The numbers of the customers, quantity of products sold, freight price were kept same as present in original dataset.
In this strategy we will use product score to adjust prices. ie Higher product score will have slower price depreciation as compared to lower product score
sns.scatterplot(data=df, x="total_price", y="product_score");
Observations
plt.figure(figsize=(7,8))
df.groupby(["product_score"])["total_price"].sum().plot(kind="bar");
plt.title("Total Price by Product Score");
plt.xlabel("Product Score")
plt.ylabel("Total Price");
plt.xticks(rotation=0);
Observations
"""
In the following code
- we get the base price and ending price for each product by taking the first unit price and last unit price for each product.

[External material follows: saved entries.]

import Mathlib
import Summits.Parity.GeneralizedHardyLittlewood.Theses.LiouvilleShiftedTables
import Summits.Parity.GeneralizedHardyLittlewood.Theorems.TableChowla.Negative.TableChowlaExceptionalSet

/-!
# Auxiliary lemmas for `stub_periodic_of_bv`

Line `helson-kronecker-inverse` of crux `LiouvilleShiftedTables.TableChowla` (stmt-Parity-14270).

Bookkeeping for the periodic residual of the mean-square dispersion of the shifted multiplication
table `(λ(ab+c))` against `q`-periodic 1-bounded column weights, reduced to ONE instance of
Bombieri–Vinogradov for `λ` (`LiouvilleShiftedTables.BVLiouville`) per residue class:

* `norm_sum_periodic_le`: on a class `r mod q` the weight is constant, so
  `‖∑_b g(b) F(b)‖ ≤ ∑_{r<q} |∑_{b ≡ r (q)} F(b)|`;
* `periodic_classSum_le` (registered sub-goal of stmt-Parity-14270, proved last): each class sum
  `S(a,r) = ∑_{b ≤ Y, b ≡ r (q)} λ(ab+c)` is `λ` along ONE progression of modulus `aq` with a
  residue in `[0, aq)`, up to one boundary term: `|S(a,r)| ≤ |∑_{n ≤ m} λ(aq·n + ρ)| + 1`,
  `q·m ≤ Y`;
* `sum_rows_bvInner_le`: distinct rows `a` give distinct moduli `aq`, so the sum over the rows of
  the BV inner sums is bounded by one instance of `BVLiouville` (passed as a hypothesis `hBVX`);
* `final_bound`: the real-variable assembly of sizes.

No new definitions are introduced; `λ` at an integer `n` is `(liouville (Int.toNat n) : ℝ)` as in
the route file.
-/

namespace Summit.Parity.GeneralizedHardyLittlewood.Theorems.TableChowla.HelsonKroneckerInverse

namespace PeriodicOfBV

open Finset ArithmeticFunction
open Summit.Parity.GeneralizedHardyLittlewood.Theses.LiouvilleShiftedTables

noncomputable section

/-! ## Elementary pieces -/

/-- `|λ| ≤ 1` (at an integer argument via `Int.toNat`). -/
theorem abs_lamZ_le_one (n : ℤ) : |(liouville (Int.toNat n) : ℝ)| ≤ 1 := by
  rcases eq_or_ne (Int.toNat n) 0 with h | h
  · simp [h]
  · rw [ArithmeticFunction.liouville_apply h]
    push_cast
    rw [abs_pow, abs_neg, abs_one, one_pow]

/-- The class `0 mod q` of `[1, Y]` is `{q·j : 1 ≤ j ≤ Y/q}`. -/
theorem filter_mod_zero_eq (q Y : ℕ) (hq : 0 < q) :
    (Icc 1 Y).filter (fun b => b % q = 0) = (Icc 1 (Y / q)).image (fun j => q * j) := by
  ext b
  simp only [mem_filter, mem_Icc, mem_image]
  constructor
  · rintro ⟨⟨hb1, hbY⟩, hbq⟩
    refine ⟨b / q, ⟨Nat.div_pos (Nat.le_of_dvd hb1 (Nat.dvd_of_mod_eq_zero hbq)) hq,
      Nat.div_le_div_right hbY⟩, ?_⟩
    have := Nat.div_add_mod b q
    rw [hbq] at this
    omega
  · rintro ⟨j, ⟨hj1, hjY⟩, rfl⟩
    refine ⟨⟨?_, ?_⟩, Nat.mul_mod_right q j⟩
    · exact Nat.le_mul_of_pos_right q hj1 |>.trans' hq
    · exact (Nat.mul_le_mul_left q hjY).trans (Nat.mul_div_le Y q)

/-- The class `r mod q` of `[1, Y]`, `1 ≤ r < q`, `r ≤ Y`, is `{q·j + r : 0 ≤ j ≤ (Y-r)/q}`. -/
theorem filter_mod_eq (q Y r : ℕ) (hq : 0 < q) (hr : r < q) (hr1 : 1 ≤ r) (hrY : r ≤ Y) :
    (Icc 1 Y).filter (fun b => b % q = r) = (Icc 0 ((Y - r) / q)).image (fun j => q * j + r) := by
  ext b
  simp only [mem_filter, mem_Icc, mem_image]
  constructor
  · rintro ⟨⟨_, hbY⟩, hbq⟩
    refine ⟨b / q, ⟨Nat.zero_le _, ?_⟩, ?_⟩
    · rw [Nat.le_div_iff_mul_le hq]
      have := Nat.div_add_mod b q
      rw [hbq] at this
      have h2 : b / q * q = q * (b / q) := mul_comm _ _
      omega
    · have := Nat.div_add_mod b q
      rw [hbq] at this
      omega
  · rintro ⟨j, ⟨_, hjY⟩, rfl⟩
    rw [Nat.le_div_iff_mul_le hq] at hjY
    refine ⟨⟨by omega, ?_⟩, ?_⟩
    · have h2 : j * q = q * j := mul_comm _ _
      omega
    · rw [Nat.mul_add_mod]
      exact Nat.mod_eq_of_lt hr

/-- The class `r mod q` of `[1, Y]` is empty when `r > Y`. -/
theorem filter_mod_eq_empty (q Y r : ℕ) (hrY : Y < r) :
    (Icc 1 Y).filter (fun b => b % q = r) = ∅ := by
  ext b
  simp only [mem_filter, mem_Icc, Finset.notMem_empty, iff_false, not_and]
  rintro ⟨_, hbY⟩ hbq
  have := Nat.mod_le b q
  omega

/-- Splitting off the `j = 0` term of a sum over `[0, M]`. -/
theorem sum_Icc_zero_eq (M : ℕ) (G : ℕ → ℝ) :
    ∑ j ∈ Icc 0 M, G j = G 0 + ∑ j ∈ Icc 1 M, G j := by
  rw [← insert_Icc_add_one_left_eq_Icc (Nat.zero_le M), sum_insert (by simp), zero_add]

/-- Shifting a sum over `[1, M]` down to `[0, M-1]`. -/
theorem sum_Icc_one_eq_shift (M : ℕ) (hM : 1 ≤ M) (G : ℕ → ℝ) :
    ∑ j ∈ Icc 1 M, G j = ∑ k ∈ Icc 0 (M - 1), G (k + 1) := by
  have : Icc 1 M = (Icc 0 (M - 1)).map (addRightEmbedding 1) := by
    rw [map_add_right_Icc, zero_add, Nat.sub_add_cancel hM]
  rw [this, sum_map]
  rfl

/-! ## Periodic weights: reduction to class sums -/

/-- For `q`-periodic 1-bounded weights, `‖∑_b g(b) F(b)‖ ≤ ∑_{r<q} |∑_{b ≡ r (q)} F(b)|`. -/
theorem norm_sum_periodic_le {g : ℕ → ℂ} {q : ℕ} (hq : 0 < q) (hper : Function.Periodic g q)
    (hg1 : ∀ n, ‖g n‖ ≤ 1) (s : Finset ℕ) (F : ℕ → ℝ) :
    ‖∑ b ∈ s, g b * (F b : ℂ)‖ ≤ ∑ r ∈ range q, |∑ b ∈ s.filter (fun b => b % q = r), F b| := by
  rw [← sum_fiberwise_of_maps_to (s := s) (t := range q) (g := fun b => b % q)
    (fun b _ => mem_range.mpr (Nat.mod_lt b hq))]
  refine (norm_sum_le _ _).trans (sum_le_sum fun r _ => ?_)
  have hfac : ∑ b ∈ s.filter (fun b => b % q = r), g b * (F b : ℂ) =
      g r * ((∑ b ∈ s.filter (fun b => b % q = r), F b : ℝ) : ℂ) := by
    rw [Complex.ofReal_sum, mul_sum]
    refine sum_congr rfl fun b hb => ?_
    rw [← hper.map_mod_nat b, (mem_filter.mp hb).2]
  rw [hfac, norm_mul, Complex.norm_real, Real.norm_eq_abs]
  have := hg1 r
  have h0 : 0 ≤ |∑ b ∈ s.filter (fun b => b % q = r), F b| := abs_nonneg _
  nlinarith [norm_nonneg (g r)]

/-- Trivial bound: `‖∑_{b ≤ Y} g(b) λ(ab+c)‖ ≤ Y`. -/
theorem norm_sum_le_card {g : ℕ → ℂ} (hg1 : ∀ n, ‖g n‖ ≤ 1) (c : ℤ) (Y a : ℕ) :
    ‖∑ b ∈ Icc 1 Y, g b * ((liouville (Int.toNat ((a : ℤ) * b + c)) : ℝ) : ℂ)‖ ≤ Y := by
  refine (norm_sum_le _ _).trans ?_
  calc ∑ b ∈ Icc 1 Y, ‖g b * ((liouville (Int.toNat ((a : ℤ) * b + c)) : ℝ) : ℂ)‖
      ≤ ∑ _b ∈ Icc 1 Y, (1 : ℝ) := by
        refine sum_le_sum fun b _ => ?_
        rw [norm_mul, Complex.norm_real, Real.norm_eq_abs]
        have h1 := hg1 b
        have h2 := abs_lamZ_le_one ((a : ℤ) * b + c)
        nlinarith [norm_nonneg (g b), abs_nonneg (liouville (Int.toNat ((a : ℤ) * b + c)) : ℝ)]
    _ = Y := by simp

- we get the max and min price for each product.
- we merge all the dataframes to get the final dataframe.
- we calculate the months difference between the base month and ending month.
- we calculate the depreciation rate for each product.
- we remap the product score to a range between 0 and 1.
- we calculate the new depreciation rate by subtracting the product score from the depreciation rate.
- we calculate the new ending price by subtracting the new depreciation rate from the base price.
- we calculate the monthly depreciation amount by dividing the new depreciation rate by the months difference and multiplying it by the base price.
"""
base_price=df.sort_values(by=["year","month"]).groupby(["product_id"])[["unit_price","month_year"]].first().reset_index().rename(columns={"unit_price": "base_price", "month_year": "base_month_year"})
ending_price=df.sort_values(by=["year","month"]).groupby(["product_id"])[["unit_price","month_year"]].last().reset_index().rename(columns={"unit_price": "ending_price", "month_year": "ending_month_year"})
max_price=df.sort_values(by=["year","month"]).groupby(["product_id"])["unit_price"].max().reset_index().rename(columns={"unit_price": "max_price"})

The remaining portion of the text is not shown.